Aurait t-on atteint le degré ultime de cette envolée qui a débuté dans les années 90 ? Depuis 2016, et malgré les sommes folles atteintes récemment à Pebble Beach, le marché se tasse. Certaines autos n’atteignent plus le minimum fixé par avance par leur propriétaire et sont tout simplement retirés de la vente, quand d’autres n’augmentent plus par rapport à une transaction précédente. Le marché est-il suffisamment mûr aujourd’hui pour atteindre ses limites ? C’est le cas pour nombre de modèles courants (américaines des années 50, françaises ou allemandes des années 60). Seules quelques autos « refuge » font toujours l’objet de spéculations, et sont même conseillées par des experts en patrimoine financier. Parmi elles on retrouve quelques modèles de Ferrari, de Porsche 911 ou de Jaguar anciennes. En France, l’explication de ce désamour est plus simple : la somme consacrée à l’achat d’une voiture de collection était jusqu’ici déductible de l’ISF (impôt de solidarité sur la fortune) au même titre que les œuvres d’art. Cette taxe est supprimée. Et si l’art est toujours déductible des impôts, les voitures ne le sont plus. En raison de cette disparition, les spéculateurs sont donc moins tentés de s’offrir des véhicules anciens.

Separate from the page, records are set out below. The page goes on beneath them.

/-! ## §4 Flips -/

/-- **Flipping at the place of `word e v` flips the label at `v`.** [folklore] -/
theorem ty_oflipCM_word (e : ZMod 2) (v : Fin 8) (Φ : CMF G c) : ty D (oflipCM c D.c_mul_c (word D e v) Φ) = flipAt v (ty D Φ) := by
  funext v'
  rw [flipAt_apply]
  unfold ty
  have hmem : word D 0 v' ∈ (oflipCM c D.c_mul_c (word D e v) Φ).1 ↔ (word D 0 v' ∈ Φ.1 ↔ ¬ v' = v) := by
    show word D 0 v' ∈ oflip c (word D e v) Φ.1 ↔ _
    rw [oflip, Finset.mem_symmDiff, word_mem_orb_word_iff]
    tauto
  simp only [hmem]
  by_cases hv : v' = v
  · simp only [hv, not_true_eq_false, iff_false, if_true]
    by_cases h : word D 0 v ∈ Φ.1
    · simp [h]
    · simp only [h, not_false_eq_true, if_true, if_false]; decide
  · simp [hv]

/-- The `typeOf` form: `typeOf (flipAt v Θ) = (typeOf Θ)^{(word e v)}`. [folklore] -/
theorem typeOf_flipAt (e : ZMod 2) (v : Fin 8) (Θ : Lab) : typeOf D (flipAt v Θ) = oflipCM c D.c_mul_c (word D e v) (typeOf D Θ) := by
  apply ty_injective D; rw [ty_oflipCM_word, ty_typeOf, ty_typeOf]

end

end Summit.HodgeConjecture.CorCM.Census.QuaternionDoubling
import Mathlib.LinearAlgebra.Matrix.NonsingularInverse
import Mathlib.LinearAlgebra.Matrix.Rank
import Mathlib.LinearAlgebra.Matrix.Bilinear
import Mathlib.LinearAlgebra.FiniteDimensional.Lemmas
import Literature.Barriers.Schanuel.AlgebraicIndependenceOfLogarithms
import Literature.Barriers.Schanuel.LinearSubgroupMethodLimit
import HarnessLib

/-!
# Barrier (Schanuel): `s ≤ 2r` — Roy's Corollary 1.3 from the linear subgroup theorem (proved)

Companion to `Literature.Barriers.Schanuel.AlgebraicIndependenceOfLogarithms`, whose named fact
`Literature.Barriers.Schanuel.roy1995_structuralRank_le_two_mul_rank` renders the non-trivial
half of "Define the structural rank of a matrix `M ∈ M_{d,l}(𝓛)` as the smallest integer `s` for
which `M_{d,l}(s)` contains a subspace of `M_{d,l}` defined over `ℚ` containing `M`. Then,
Corollary 1.3 shows that the rank `r` of `M` satisfies `r ≤ s ≤ 2r`" [Roy1995, §1 Remark (i)
p. 54], i.e. the `T`-part of

> **Corollary 1.3.** Let `d, l, r` be positive integers. For each `M ∈ M_{d,l}(r)(𝓛)` there exist
> subspaces `S` and `T` of `M_{d,l}` defined over `ℚ` with `M ∈ T ⊆ M_{d,l}(2r)`,
> `S ⊆ T ∩ M_{d,l}(r)` and `dim(S) ≥ dim(T) − 2r²` [Roy1995, §1 p. 52].

## Status of the fact

Roy deduces Corollary 1.3 from **Theorem 1.2** (M. Waldschmidt's linear subgroup theorem for
matrices of logarithms [Waldschmidt, Invent. Math. 63 (1981), Thm 2.1], quoted as
[Roy1995, §1 Theorem 1.2]) — a transcendence theorem proved by Schneider's method in several
variables with zero estimates on algebraic groups; it is the tree's named fact
`Literature.Barriers.Schanuel.waldschmidt1981_linearSubgroup_matrix`
(`Literature/Barriers/Schanuel/LinearSubgroupMethodLimit.lean`). What this file PROVES is the
complete printed deduction: **Theorem 1.2 ⟹ `s ≤ 2r`**
(`roy1995_structuralRank_le_two_mul_rank_of_linearSubgroup`), so that the fact is reduced exactly
to its transcendence input. Together with the companion's trivial half `rank_le_structuralRank`
this is Roy's `r ≤ s ≤ 2r` (`rank_le_structuralRank_and_le_two_mul_rank_of_linearSubgroup`).
This file deliberately imports nothing transcendental. The input has since been PROVED in the
tree (`Literature.NumberTheory.Transcendental.Waldschmidt1981.thm_2_1_holds`,
`Literature/NumberTheory/Transcendental/SixExponentialsSeveralVariablesDischargeProofs.lean`;
Roy's quotation follows by `waldschmidt1981_linearSubgroup_matrix_of_thm_2_1`,
`LinearSubgroupMethodLimitWaldschmidtProofs.lean`, discharged as
`waldschmidt1981_linearSubgroup_matrix_holds`, `LinearSubgroupMethodLimitHolds.lean`), and the
unconditional discharge `roy1995_structuralRank_le_two_mul_rank_holds` composing it with the
present deduction lives in the sibling
`Literature/Barriers/Schanuel/AlgebraicIndependenceOfLogarithmsStructuralRankDischargeProofs.lean`.

## The printed proof and its rendering (only `T` is needed for the structural rank)

"Proof. Let `M ∈ M_{d,l}(r)(𝓛)`. Without loss of generality we may assume that the rows of `M`
are `ℚ`-linearly independent and that its columns are `ℚ`-linearly independent. … If `l ≤ r`, the
corollary is verified with `S = T = M_{d,l}` … Otherwise, if `dl > r(d+l)` … the hypotheses of
Theorem 1.2 are satisfied. We may thus assume that `M` is of the form (1.1) where `M₁` is a
`d₁ × l₁` matrix of rank `r₁ > 0` with `d₁, l₁` and `r₁` satisfying (1.2). Since `d > 2r`, the
inequalities (1.2) imply `d₁ > 2r₁` and `l₁ < 2r₁`. Moreover, `M₂` is a `d₂ × l₂` matrix with
coefficients in `𝓛` and rank `r₂ > 0` where `d₂ = d − d₁`, `l₂ = l − l₁` and `r₂ ≤ r − r₁`. By
induction on `d + l`, we may assume that the corollary is verified for `M₂` … `M₂ ∈ T₂ ⊆
M_{d₂,l₂}(2r₂)` … We then take for `T` the set of `d × l` block matrices of the form
`(N₁ 0; N₃ N₂)` with `N₁` of size `d₁ × l₁` and `N₂ ∈ T₂` … We have `M ∈ T` as required and,
since `r₁ + r₂ ≤ r` and `l₁ < 2r₁`, we also have `T ⊆ M_{d,l}(2r)`" [Roy1995, §1 pp. 53].

Rendering (strong induction on `d + l`, `exists_isDefinedOverRat_two_mul_rank_of_linearSubgroup`):
* a *rational envelope of rank `≤ k`* of `M` is a subspace `T` defined over `ℚ` with
  `M ∈ T ⊆ M_{d,l}(k)` ("`M_{d,l}(k)` contains a subspace defined over `ℚ` containing `M`", the
  set whose infimum is `structuralRank M`); it is transported along `ℂ`-linear maps sending
  rational matrices to rational matrices and not increasing the rank
  (`exists_isDefinedOverRat_map`), in particular along `N ↦ X N Y` for rational `X, Y`
  (`exists_isDefinedOverRat_map_mul_mul_map`) and along transposition.
* trivial cases `2r ≥ d` or `2r ≥ l`: `T = M_{d,l}` (`exists_isDefinedOverRat_of_height_le`,
  `exists_isDefinedOverRat_of_width_le`);
* "without loss of generality … rows `ℚ`-linearly independent": if not, `M = E · M'` with `E`
  rational and `M'` the matrix `M` deprived of one row (`exists_eq_map_mul_submatrix_succAbove`),
  and the induction hypothesis for `M'` is transported along `N ↦ E N`; columns: transpose;
* main case: `d, l > 2r` gives `r(d+l) < dl` (`LSTHypothesis`), Theorem 1.2 gives
  `A = PMQ = (M₁ 0; M₃ M₂)`; `d > 2r` and `d r₁ ≤ d₁ r` give `d₁ > 2r₁`, then
  `d₁l₁ ≤ r₁(d₁+l₁)` gives `l₁ < 2r₁`; the block bound `r₁ + rank M₂ ≤ rank A ≤ r`
  (`rank_submatrix_add_rank_submatrix_le`, the printed "`r₂ ≤ r − r₁`"); the induction hypothesis
  for `M₂`; `T̃ = {N : columns ≥ l₁ of N vanish… arbitrary first l₁ columns} + pad(T₂)` has
  members of rank `≤ l₁ + 2 rank M₂ ≤ 2r − 1`; and `T = P⁻¹ T̃ Q⁻¹`.

## References

* [Roy1995] D. Roy, *Points whose coordinates are logarithms of algebraic numbers on algebraic
  varieties*, Acta Math. 175 (1995) 49–73: §1 Theorem 1.2, Corollary 1.3 and its proof
  (pp. 52–53), Remark (i) (p. 54).
* [Waldschmidt1981] M. Waldschmidt, *Transcendance et exponentielles en plusieurs variables*,
  Invent. Math. 63 (1981) 97–127, Thm 2.1 (quoted from [Roy1995, Thm 1.2]).
-/

noncomputable section

open Complex

namespace Literature.Barriers.Schanuel

/-! ### Linear algebra over a field -/

section LinearAlgebra

variable {K : Type*} [Field K]

/-- Subadditivity of the rank of matrices over a field: `rank (A + B) ≤ rank A + rank B`
(the range of `A + B` lies in the sum of the ranges). [folklore] -/
theorem rank_add_le_rank_add_rank {m n : Type*} [Fintype m] [Fintype n] (A B : Matrix m n K) :
    (A + B).rank ≤ A.rank + B.rank := by
  unfold Matrix.rank
  rw [Matrix.mulVecLin_add]
  calc Module.finrank K (LinearMap.range (A.mulVecLin + B.mulVecLin))
      ≤ Module.finrank K ↥(LinearMap.range A.mulVecLin ⊔ LinearMap.range B.mulVecLin) := by
        apply Submodule.finrank_mono
        rintro _ ⟨v, rfl⟩
        exact Submodule.add_mem_sup ⟨v, rfl⟩ ⟨v, rfl⟩
    _ ≤ _ := Submodule.finrank_add_le_finrank_add_finrank _ _

/-- **Rank of a block-triangular matrix** (the printed "`r₂ ≤ r − r₁`" for `PMQ = (M₁ 0; M₃ M₂)`),
in index-free form: if the entries of `A` on the rows `f₁` and the columns `g₂` vanish, then
`rank A[f₁, g₁] + rank A[f₂, g₂] ≤ rank A`. Proof: in the column space `C` of `A`, the span `Y`
of the columns `g₂` is killed by the restriction `π₁` to the rows `f₁`, while `π₁` maps the span
`X` of the columns `g₁` onto the column space of `A[f₁, g₁]`; rank–nullity for `π₁` on `X + Y`
and `dim Y ≥ rank A[f₂, g₂]`. [cite: Roy1995, §1 proof of Corollary 1.3 (p. 53)] -/
theorem rank_submatrix_add_rank_submatrix_le {m n m₁ n₁ m₂ n₂ : Type*} [Fintype m] [Fintype n]
    [Fintype m₁] [Fintype n₁] [Fintype m₂] [Fintype n₂] (A : Matrix m n K) (f₁ : m₁ → m)
    (g₁ : n₁ → n) (f₂ : m₂ → m) (g₂ : n₂ → n) (h : ∀ i j, A (f₁ i) (g₂ j) = 0) :
    (A.submatrix f₁ g₁).rank + (A.submatrix f₂ g₂).rank ≤ A.rank := by
  classical
  set C : Submodule K (m → K) := Submodule.span K (Set.range A.col) with hC
  set X : Submodule K (m → K) := Submodule.span K (Set.range (A.col ∘ g₁)) with hX
  set Y : Submodule K (m → K) := Submodule.span K (Set.range (A.col ∘ g₂)) with hY
  let π₁ : (m → K) →ₗ[K] (m₁ → K) := LinearMap.funLeft K K f₁
  let π₂ : (m → K) →ₗ[K] (m₂ → K) := LinearMap.funLeft K K f₂
  have hXC : X ≤ C := Submodule.span_mono (Set.range_comp_subset_range _ _)
  have hYC : Y ≤ C := Submodule.span_mono (Set.range_comp_subset_range _ _)
  have hYker : Y ≤ LinearMap.ker π₁ := by
    rw [hY, Submodule.span_le]
    rintro _ ⟨j, rfl⟩
    rw [SetLike.mem_coe, LinearMap.mem_ker]
    ext i
    exact h i j
  have hX₁ : X.map π₁ = Submodule.span K (Set.range (A.submatrix f₁ g₁).col) := by
    rw [hX, Submodule.map_span, ← Set.range_comp]
    rfl
  have hY₂ : Y.map π₂ = Submodule.span K (Set.range (A.submatrix f₂ g₂).col) := by
    rw [hY, Submodule.map_span, ← Set.range_comp]
    rfl
  have h1 : (A.submatrix f₁ g₁).rank ≤ Module.finrank K ↥((X ⊔ Y).map π₁) := by
    rw [Matrix.rank_eq_finrank_span_cols, ← hX₁]
    exact Submodule.finrank_mono (Submodule.map_mono le_sup_left)
  have h2 : (A.submatrix f₂ g₂).rank ≤
      Module.finrank K ↥((LinearMap.ker π₁).comap (X ⊔ Y).subtype) := by
    rw [Matrix.rank_eq_finrank_span_cols, ← hY₂]
    calc Module.finrank K ↥(Y.map π₂) ≤ Module.finrank K ↥Y := Submodule.finrank_map_le _ _
      _ = Module.finrank K ↥(Y.comap (X ⊔ Y).subtype) :=
          (Submodule.comapSubtypeEquivOfLe (le_sup_right : Y ≤ X ⊔ Y)).finrank_eq.symm
      _ ≤ _ := Submodule.finrank_mono (Submodule.comap_mono hYker)
  have h3 : Module.finrank K ↥((X ⊔ Y).map π₁) +
      Module.finrank K ↥((LinearMap.ker π₁).comap (X ⊔ Y).subtype) =
        Module.finrank K ↥(X ⊔ Y) := by
    rw [← LinearMap.range_domRestrict, ← LinearMap.ker_domRestrict]
    exact LinearMap.finrank_range_add_finrank_ker _
  have h4 : Module.finrank K ↥(X ⊔ Y) ≤ A.rank := by
    rw [Matrix.rank_eq_finrank_span_cols]
    exact Submodule.finrank_mono (sup_le hXC hYC)
  omega

variable {m n m₂ n₂ : Type*}

/-- Entries of `E_f · N` on the image rows (`E_f = 1[·, f]`, `f` injective): row `f k` of
`E_f N` is row `k` of `N`. [folklore] -/
theorem one_submatrix_mul_apply_self [Fintype m₂] [DecidableEq m] (f : m₂ → m)
    (hf : Function.Injective f) (N : Matrix m₂ n₂ K) (k : m₂) (j : n₂) :
    ((1 : Matrix m m K).submatrix id f * N) (f k) j = N k j := by
  rw [Matrix.mul_apply, Finset.sum_eq_single k]
  · change (1 : Matrix m m K) (f k) (f k) * N k j = N k j
    rw [Matrix.one_apply_eq, one_mul]
  · intro b _ hb
    simp [hf.eq_iff, hb.symm]
  · simp

/-- Entries of `E_f · N` off the image rows vanish. [folklore] -/
theorem one_submatrix_mul_apply_of_ne [Fintype m₂] [DecidableEq m] (f : m₂ → m)
    (N : Matrix m₂ n₂ K) {i : m} (hi : ∀ k, f k ≠ i) (j : n₂) :
    ((1 : Matrix m m K).submatrix id f * N) i j = 0 := by
  rw [Matrix.mul_apply]
  refine Finset.sum_eq_zero fun k _ => ?_
  simp [(hi k).symm]

/-- Entries of `N · E^g` on the image columns (`E^g = 1[g, ·]`, `g` injective): column `g k` of
`N E^g` is column `k` of `N`. [folklore] -/
theorem mul_one_submatrix_apply_self [Fintype n₂] [DecidableEq n] (g : n₂ → n)
    (hg : Function.Injective g) (N : Matrix m₂ n₂ K) (i : m₂) (k : n₂) :
    (N * (1 : Matrix n n K).submatrix g id) i (g k) = N i k := by
  rw [Matrix.mul_apply, Finset.sum_eq_single k]
  · change N i k * (1 : Matrix n n K) (g k) (g k) = N i k
    rw [Matrix.one_apply_eq, mul_one]
  · intro b _ hb
    simp [hg.eq_iff, hb]
  · simp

Qu’est-ce qu’une voiture de collection ?

Selon la loi, une voiture est dite de collection lorsqu’elle est âgée de plus de 30 ans. Si tel est le cas, il convient de demander un certificat d’authenticité à la FFVE (Fédération Française de Voitures d’Epoque). Grâce à ce document, le propriétaire peut obtenir une carte grise « collection » auprès de sa préfecture. La carte qui est ainsi délivrée a plusieurs avantages, mais aussi quelques inconvénients. Elle permet tout d’abord d’espacer le contrôle technique, qui a lieu tous les 5 ans au lieu des 2 ans de rigueur avec un véhicule ordinaire. De plus, une assurance collection est bien moins chère qu’une police classique. Mais ce type d’assurance ne permet pas de se rendre à son travail avec son ancienne, elle n’autorise que les trajets de loisir. En outre, les véhicules d’époque ne peuvent pas rouler en période de restriction de circulation liée à la pollution.

Reste que la stagnation observée, et dont seules quelques stars roulantes sont préservées, fait le bonheur des vrais amateurs d’anciennes, qui ne souhaitent pas spéculer et qui, surtout, n’en ont pas les moyens. Les temps ou une 2ch, d’un modèle particulier certes, se vendait 172 800 euros est sans doute révolu, et c’est tant mieux pour les amateurs de la Deuche, une voiture conçue pour être populaire.